During graduation I realized I had buried drawing/painting.
What could I say? Commitment was hard
(but painting, once done, stayed eternal and unchanged).


The "drawing/painting" really gets on my nerves on how it's two things when you can just say art instead. It'll flow better if you do too. I felt like that you didn't really need to have the last line in parentheses, but rather you need a comma after "hard". I felt like it shouldn't be in parentheses because it essentially is the end of the poem and you putting the last line there is basically saying that the last line is "Commitment was hard." if you choose not to read them.

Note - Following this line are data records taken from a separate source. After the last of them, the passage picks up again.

import Summits.QuantumFields.BalabanUV.Beta.D1BFx.GhostTadpoleRest
import Summits.QuantumFields.BalabanUV.Beta.D1BFx.GhostNeedleRootedLetters

/-!
# `BalabanUV.Beta.D1BFx.NeedleGhostTadpoleRow` — road «BF-x» for binder row D1, slot (K), END row `hGrp gN` (NEEDLES ∪ G_R), (N-2) «NT-7»:
# **THE COMPLETED GHOST TADPOLE ROW `h₇` OF `NeedleRowGlue.abs_gN_row_le_of_tables` (p255957) BY COUNT × SUP** — for `w ≠ 0` the bond-diagonal
# kinetic contact drops and the word is `½·(−x₀cQn⁴)·tadpole (Ggh) (qA_{μ,b+w} ⊙ qA_{ν,b})`; an entry-bounded leg against a kernel supported on ONE
# block gives `|T₇(b+w,b)| ≤ 4·|x₀cQ|·n⁴∕min 2 a` (sharp jet `n⁻⁴` × needle count), the word is supported in `‖w‖∞ ≤ n − 1`, whence
# `|row₇(n)| ≤ |ωgh|·n⁻⁸·(2(n−1)+1)⁴·(n−1)²·4|x₀cQ|n⁴∕min 2 a` and `h₇` under the displayed scaling `|ωgh n·x₀ n·cQ n|·n² ≤ k` (tolerance `n⁻²`)

HONEST DEPENDENCY (cell records, verbatim): «continuum YM on T⁴ ⇐ BetaPertH ∧ nine spine estimates (0/9 proved); BetaPertH ⇐ (D1) ∧ (D4) ∧
CAP+tail; G-an2-4 gates asym, D1 and NE2/3/4.»  HONEST FRAMING (cell contract, verbatim): «discharging `BetaPertH` makes Bałaban's UV stability
UNCONDITIONAL — a real constructive-QFT result; it is NOT the continuum limit and NOT the Clay problem.»  THIS MODULE DISCHARGES NOTHING of the wall:
it is [folklore] finite bookkeeping BY NAME over `GhostTadpoleRest` (`WghAt_eq_zero_of_far`), `GhostAveragingSquare` (`WghAt_eq`, `qSqAt_apply`),
`GhostNeedleRootedLetters` (M1 `abs_qAntiAt_le`, count × sup `sum_B_sum_B_abs_qAntiAt_le`), `GhostLeg.bdd_Ggh`, leaf A6 `ContactCount`
(`abs_fullSum_weighted_le_of_support`, `exists_tendsto_psum_weighted_of_support`, `abs_sum_mul_le_of_convex`), `TadpoleRest.baseKer_tadpoleTableA_eq_zero_of_far`,
the owner's `Assembly` (`sum_uniform_resSite`), `KernelReflection.tadpole_smul`.  The weights `ωgh`, `x₀`, `cK`, `cQ` are ARBITRARY sequences: nothing
about Bałaban's operators is asserted; the scaling letter is DISPLAYED, ruled nowhere here.  No `def`, no `def … : Prop`, nothing cited, 0 sorry.
Root-level binders hW ∕ hR-sockets ∕ hSX-socket ∕ D1Tel ∕ D1Rep — 0 discharged; (K) NOT closed; NOT D1, NOT `BetaPertH`, NOT continuum, NOT Clay.

ABSOLUTE RULE (cell charter, verbatim): «No internally-minted statement may enter as a cited fact. Every hypothesis is either kernel-proved in this
package or a verbatim quotation of a PUBLISHED theorem with page reference. The manuscript(s) under audit are NOT citable for their own disputed
steps — they are the thing under adjudication; programme-internal (2001/route/tribunal) claims are never citable.»

WHY (owner d1-p2-g9 «NEEDLE-GLUE» p255957, journal l.29099 «(N-2) = prove `h₁…h₈`»; an3-g56 (N-1) memo 7fa163ef7e91e99e §4 T7 «kinetic part LOCAL;
needle part `−x₀ cQ n⁴ • qSqAt` = pointwise square, sup `4|x₀ cQ|·n⁻⁴` per entry with M1, support two needles in one block — count × sup bookkeeping
only, no overlap sum»; (V4): the `BiLoc`-at-rate-`δ∕n` socket of `GhostTadpoleRest` costs `Zl 4 (δ∕n)² ∼ n⁸` — NOT taken here).

CONTENT (all [folklore]).
* §1 generic: `tadpole_eq_sum_of_support`, **`abs_tadpole_le_of_support`** (leg `|A| ≤ C₀`, kernel vanishing unless both sites lie in a finite set `S`:
  `|tadpole A V| ≤ C₀·Σ_{x ∈ S}Σ_aΣ_{y ∈ S}Σ_f |V y x f a|`).
* §2 the averaging square on its block: `qAntiAt_eq_zero_of_blk_ne_left∕right`, `qSqAt_eq_zero_of_not_mem_left∕right`,
  **`sum_B_sum_B_abs_qSqAt_le`** (`Σ_{x,y ∈ B(blk u′)} |qSqAt ρ n κ u l u′ y x| ≤ 2n⁻⁴·(2·(n⁴·(n^{l+1}·n⁻⁴)))`), **`abs_tadpole_Ggh_qSqAt_le`**.
* §3 the row: `WghAt_offDiag` (for `u ≠ u′` the table IS `(−x₀cQn⁴)•qSqAt`), **`abs_T₇_le`** (`w ≠ 0`: `|tadpoleTableA (Ggh n a) (WghAt ρ n x₀ cK cQ) μ ν (b+w) b| ≤
  4·|x₀cQ|·n⁴∕min 2 a`), `conv_row₇`, **`abs_fullSum_T₇_le`**, **`abs_row₇_le`**, and in the glue's currency **`h₇_of_countSup`**
  (`|ωgh n·(x₀ n·cQ n)|·n² ≤ k` ⊢ `h₇` with `C₇ := 64·k∕min 2 a`).
Unit `b2b-balaban-beta-d1-formalise-leaf-04` (gen 8), D1 formalisation swarm; `LEAVES-BFx.md` row (N) ∕ (N-2) «NT-7».
-/

noncomputable section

I hope I helped and have a great day!

Thanks for the review! And yeah, it goes to a chronology, from scribbles > using tracing paper > actually using colours (should say colouring xD) > painting with watercolours, hating it > refine drawing faces using black-and-white portraits > not drawing/painting anymore. All of these indicate some sort of maturity in the process of art.

I hesitated to remove either drawing or painting and instead lumped them together because I saw these two as very different things, but since you mentioned art (which I didn't thought when I made this! xD) I think I've found a way to make it more precise.

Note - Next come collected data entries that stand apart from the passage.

import Summits.SmoothPoincare4.SmoothPoincare4.Theorems.ConvexBisectionPlanarAcyclicBisectionRigidityHelperAbelianArcData
import HarnessLib

/-!
# Crux `ConvexBisection.PlanarAcyclicBisectionRigidity`, line Sketch — helper
# `helper_unimodular_transfer`

Item stmt-SmoothPoincare4-15086, skeleton `Cruxes/PlanarAcyclicBisectionRigidity/Lines/Sketch.lean`
v3.0 (lead c3), stub `stub_unimodularTransfer`.  **Gram transfer of unimodularity**: two positive
factorisations `A`, `B` of ONE mapping class of the disc with `n` holes (equal arc data
`monodromy`), `n` curves each — if the hole-set matrix of `A` is unimodular then so is that of `B`.
Pure algebra over the registered word calculus `Literature.Topology.FourManifolds.PlanarWords` and
the landed abelianised arc data `AbArc` (`…HelperAbelianArcData.lean`); nothing topological is
assumed, no named fact is used.

Proof.  `Unimodular n A` is "the `0/1` type vectors `typeVec n c`, `c ∈ A`, generate `ℤⁿ`"
(`AbArc.unimodular_of_span_typeVec_eq_top` and its converse `span_typeVec_eq_top_of_unimodular`
below, through `F_nᵃᵇ ≅ ℤⁿ`, `AbArc.evAb`).  Stack the `n` type vectors of `A` as the rows of a
square integer matrix `H_A`; its rows span `ℤⁿ` iff `v ↦ v ᵥ* H_A` is onto iff `H_A`
is invertible iff `det H_A` is a unit (`range_vecMulLinear`, `Matrix.vecMul_surjective_iff_isUnit`,
`Matrix.isUnit_iff_isUnit_det`).  Equal monodromies give equal Gram matrices
`H_Aᵀ H_A = H_Bᵀ H_B` (`AbArc.gram_eq_of_monodromy_eq`), so `(det H_B)² = (det H_A)²` is a unit,
hence so is `det H_B`, and the rows of `H_B` span `ℤⁿ`.
-/

noncomputable section

open Literature.Topology.FourManifolds Literature.Topology.FourManifolds.PlanarWords

-- the prescribed namespace `Summit.<S>.<P>.…` repeats `SmoothPoincare4` (S = P = SmoothPoincare4)
set_option linter.dupNamespace false

namespace Summit.SmoothPoincare4.SmoothPoincare4.Theorems.PlanarAcyclicBisectionRigidity.Sketch

namespace UniTransfer

open Matrix AbArc

/-! ## Square integer matrices from lists of `n` vectors of `ℤⁿ` -/

/-- A sum over a list, re-indexed by `Fin m` through a length identity `L.length = m`.
[folklore] -/
theorem sum_fin_eq_sum_map {α M : Type*} [AddCommMonoid M] (L : List α) {m : ℕ}
    (h : L.length = m) (f : α → M) :
    ∑ k : Fin m, f (L.get (k.cast h.symm)) = (L.map f).sum := by
  subst h
  simp [Fin.sum_univ_fun_getElem]

variable {n : ℕ}

/-- The rows of the square matrix `Matrix.of fun k => L.get (k.cast h.symm)` of a list `L` of `n`
vectors are exactly the members of `L`. [folklore] -/
theorem range_row_of_get (L : List (Fin n → ℤ)) (h : L.length = n) :
    Set.range (Matrix.of fun k : Fin n => L.get (k.cast h.symm)).row = {s | s ∈ L} := by
  ext s
  simp only [Set.mem_range, Set.mem_setOf_eq, Matrix.row_def]
  constructor
  · rintro ⟨k, rfl⟩
    exact List.get_mem L _
  · intro hs
    obtain ⟨i, rfl⟩ := List.get_of_mem hs
    exact ⟨i.cast h, rfl⟩

/-- The Gram matrix of the rows: `(Hᵀ H) i j = Σ_{s ∈ L} sᵢ sⱼ`. [folklore] -/
theorem transpose_mul_self_of_get_apply (L : List (Fin n → ℤ)) (h : L.length = n) (i j : Fin n) :
    ((Matrix.of fun k : Fin n => L.get (k.cast h.symm))ᵀ
      * Matrix.of fun k : Fin n => L.get (k.cast h.symm)) i j = (L.map fun s => s i * s j).sum := by
  rw [Matrix.mul_apply]
  simp only [Matrix.transpose_apply, Matrix.of_apply]
  exact sum_fin_eq_sum_map L h (fun s => s i * s j)

/-- **`n` vectors span `ℤⁿ` iff their matrix has unit determinant**: the rows of `H` span iff
`v ↦ v ᵥ* H` is onto iff `H` is invertible over `ℤ`. [folklore] -/
theorem span_eq_top_iff_isUnit_det (L : List (Fin n → ℤ)) (h : L.length = n) :
    Submodule.span ℤ {s | s ∈ L} = ⊤
      ↔ IsUnit (Matrix.of fun k : Fin n => L.get (k.cast h.symm)).det := by
  rw [← range_row_of_get L h, ← range_vecMulLinear, LinearMap.range_eq_top,
    Matrix.coe_vecMulLinear, Matrix.vecMul_surjective_iff_isUnit, Matrix.isUnit_iff_isUnit_det]

/-- **Gram transfer for square families**: two lists of `n` vectors of `ℤⁿ` with the same Gram
matrix span `ℤⁿ` simultaneously (`(det H_B)² = det (H_Bᵀ H_B) = det (H_Aᵀ H_A) = (det H_A)²`).
[folklore] -/
theorem span_eq_top_of_gram_eq (sA sB : List (Fin n → ℤ)) (hA : sA.length = n)
    (hB : sB.length = n)
    (hgram : ∀ i j : Fin n, (sA.map fun s => s i * s j).sum = (sB.map fun s => s i * s j).sum)
    (hspan : Submodule.span ℤ {s | s ∈ sA} = ⊤) : Submodule.span ℤ {s | s ∈ sB} = ⊤ := by
  set HA : Matrix (Fin n) (Fin n) ℤ := Matrix.of fun k : Fin n => sA.get (k.cast hA.symm) with hHA
  set HB : Matrix (Fin n) (Fin n) ℤ := Matrix.of fun k : Fin n => sB.get (k.cast hB.symm) with hHB
  have hG : HAᵀ * HA = HBᵀ * HB := by
    ext i j
    rw [hHA, hHB, transpose_mul_self_of_get_apply sA hA, transpose_mul_self_of_get_apply sB hB,
      hgram]
  have hdet : HA.det * HA.det = HB.det * HB.det := by
    simpa only [Matrix.det_mul, Matrix.det_transpose] using congrArg Matrix.det hG
  rw [span_eq_top_iff_isUnit_det sA hA] at hspan
  rw [span_eq_top_iff_isUnit_det sB hB]
  have h2 : IsUnit (HB.det * HB.det) := hdet ▸ hspan.mul hspan
  exact isUnit_of_mul_isUnit_left h2

/-! ## `Unimodular n A` is "the types of `A` span `ℤⁿ`" (converse direction) -/

/-- The abelianised exponent-sum map `evAb : F_nᵃᵇ → ℤⁿ` is onto. [folklore] -/
theorem evAb_surjective : Function.Surjective (evAb n) := by
  intro v
  obtain ⟨x, hx⟩ := evHom_surjective v
  exact ⟨Abelianization.of x, by rw [← hx]; rfl⟩

/-- **`Unimodular n A` gives "the types of `A` span `ℤⁿ`"** (converse of
`AbArc.unimodular_of_span_typeVec_eq_top`): push `Subgroup.closure = ⊤` in `F_nᵃᵇ` through the
surjection `evAb` onto `ℤⁿ` and read a subgroup of `ℤⁿ` as a `ℤ`-submodule. [folklore] -/
theorem span_typeVec_eq_top_of_unimodular (A : List PlanarCurve) (h : Unimodular n A) :
    Submodule.span ℤ {s | s ∈ A.map (typeVec n)} = ⊤ := by
  set S : Set (Abelianization (FreeGroup (Fin n))) :=
    {x | x ∈ A.map fun c => Abelianization.of (PlanarCurve.cls n c)} with hS
  have hcl : Subgroup.closure ((evAb n) '' S) = ⊤ := by
    rw [← MonoidHom.map_closure, show Subgroup.closure S = ⊤ from h,
      Subgroup.map_top_of_surjective _ evAb_surjective]
  rw [Submodule.eq_top_iff']
  intro v
  have hv : Multiplicative.ofAdd v ∈ Subgroup.closure ((evAb n) '' S) := by
    rw [hcl]; trivial
  refine Subgroup.closure_induction
    (p := fun y _ => Multiplicative.toAdd y ∈ Submodule.span ℤ {s | s ∈ A.map (typeVec n)})
    ?_ ?_ ?_ ?_ hv
  · rintro y ⟨x, hx, rfl⟩
    refine Submodule.subset_span ?_
    simp only [hS, List.mem_map, Set.mem_setOf_eq] at hx ⊢
    obtain ⟨c, hc, rfl⟩ := hx
    exact ⟨c, hc, rfl⟩
  · simp
  · intro y z _ _ hy hz
    simpa [toAdd_mul] using Submodule.add_mem _ hy hz
  · intro y _ hy
    simpa [toAdd_inv] using Submodule.neg_mem _ hy

end UniTransfer

open AbArc UniTransfer in
/-- **GRAM TRANSFER OF UNIMODULARITY (registered stub `stub_unimodularTransfer`, skeleton v3.0).**
For two positive factorisations `A`, `B` of one mapping class on `n` holes (equal arc data), `n`
letters each: if the hole matrix of `A` is unimodular then so is that of `B`.  Abelianise
(`AbArc`): `Unimodular` is "the types span `ℤⁿ`", i.e. `det H = ±1` for the square matrix of
types; equal monodromies give `H_Aᵀ H_A = H_Bᵀ H_B`, so `(det H_B)² = (det H_A)² = 1`.  The
in-range hypothesis is part of the registered signature but is not needed. [folklore] -/
theorem helper_unimodular_transfer (n : ℕ) (A B : List PlanarCurve) (hin : ∀ c ∈ A ++ B, c.InRange n)
    (hA : A.length = n) (hB : B.length = n)
    (hmon : monodromy n (positiveWord A) = monodromy n (positiveWord B)) (huA : Unimodular n A) :
    Unimodular n B := by
  -- the in-range hypothesis `hin` of the registered signature is not needed by the algebra
  have _ := hin
  exact unimodular_of_span_typeVec_eq_top B
    (span_eq_top_of_gram_eq (A.map (typeVec n)) (B.map (typeVec n))
      (by rw [List.length_map, hA]) (by rw [List.length_map, hB])
      (gram_eq_of_monodromy_eq A B hmon) (span_typeVec_eq_top_of_unimodular A huA))

end Summit.SmoothPoincare4.SmoothPoincare4.Theorems.PlanarAcyclicBisectionRigidity.Sketch

end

There's a lot more for me to type, but I'll leave your eyes to rest. >.> Thanks again! :D

Your work had a sad ending. But it was so true. It happened to me recently. Not just recently it was boiling up in me since a long time but the situation got out of hand quite recently. Though unlike you ( if its your own story) my parents accepted me in the end.Like i was. Not like what i should be. I screwed up big times in my exam's and was completely out of the good girl list. or that was what i thought. painting was always my solace. when I wasn't having a good time it just poured out of me. When i cried i painted. when i was angry i painted. when i was distracted i painted. but never when i was happy. I didn't decide to give it up when the time wanted me to. I know i wouldn't be able to make a living just by doing paintings as i'm not good at it like a real artist. Even they have hard time! And my parents were against it because of it, i guess. yours would have similar reasons to oppose. Its quite personal. But I thought i should share and ask you, request you to try to get what you lost. Give your story a happy ending. Take a brush and move it blindly so many times that it grows its own eyes. when i am crying i do that. Your last note didn't remove the tragic feeling. Because the loneliness the hands would have felt when they wouldn't be able to hold what they loved once again would be so great. If you give it a happy ending i would be more secure that i would be able to give my own a happy ending too...

Review time!

Man, this was deep. It actually relates to me in all honesty. Writing and Drawing is my life, but I get yelled at for both.
Told what I was doing was stupid. I was forced to put my sketchbook away and from the tone of his voice everyone thought I had my phone out.
I don't really see any errors in your writing, it was quite enjoyable in all honesty.

Keep it up!



Remember: the plot is nothing more than footprints left in the snow after your characters have run by on their way to incredible destinations.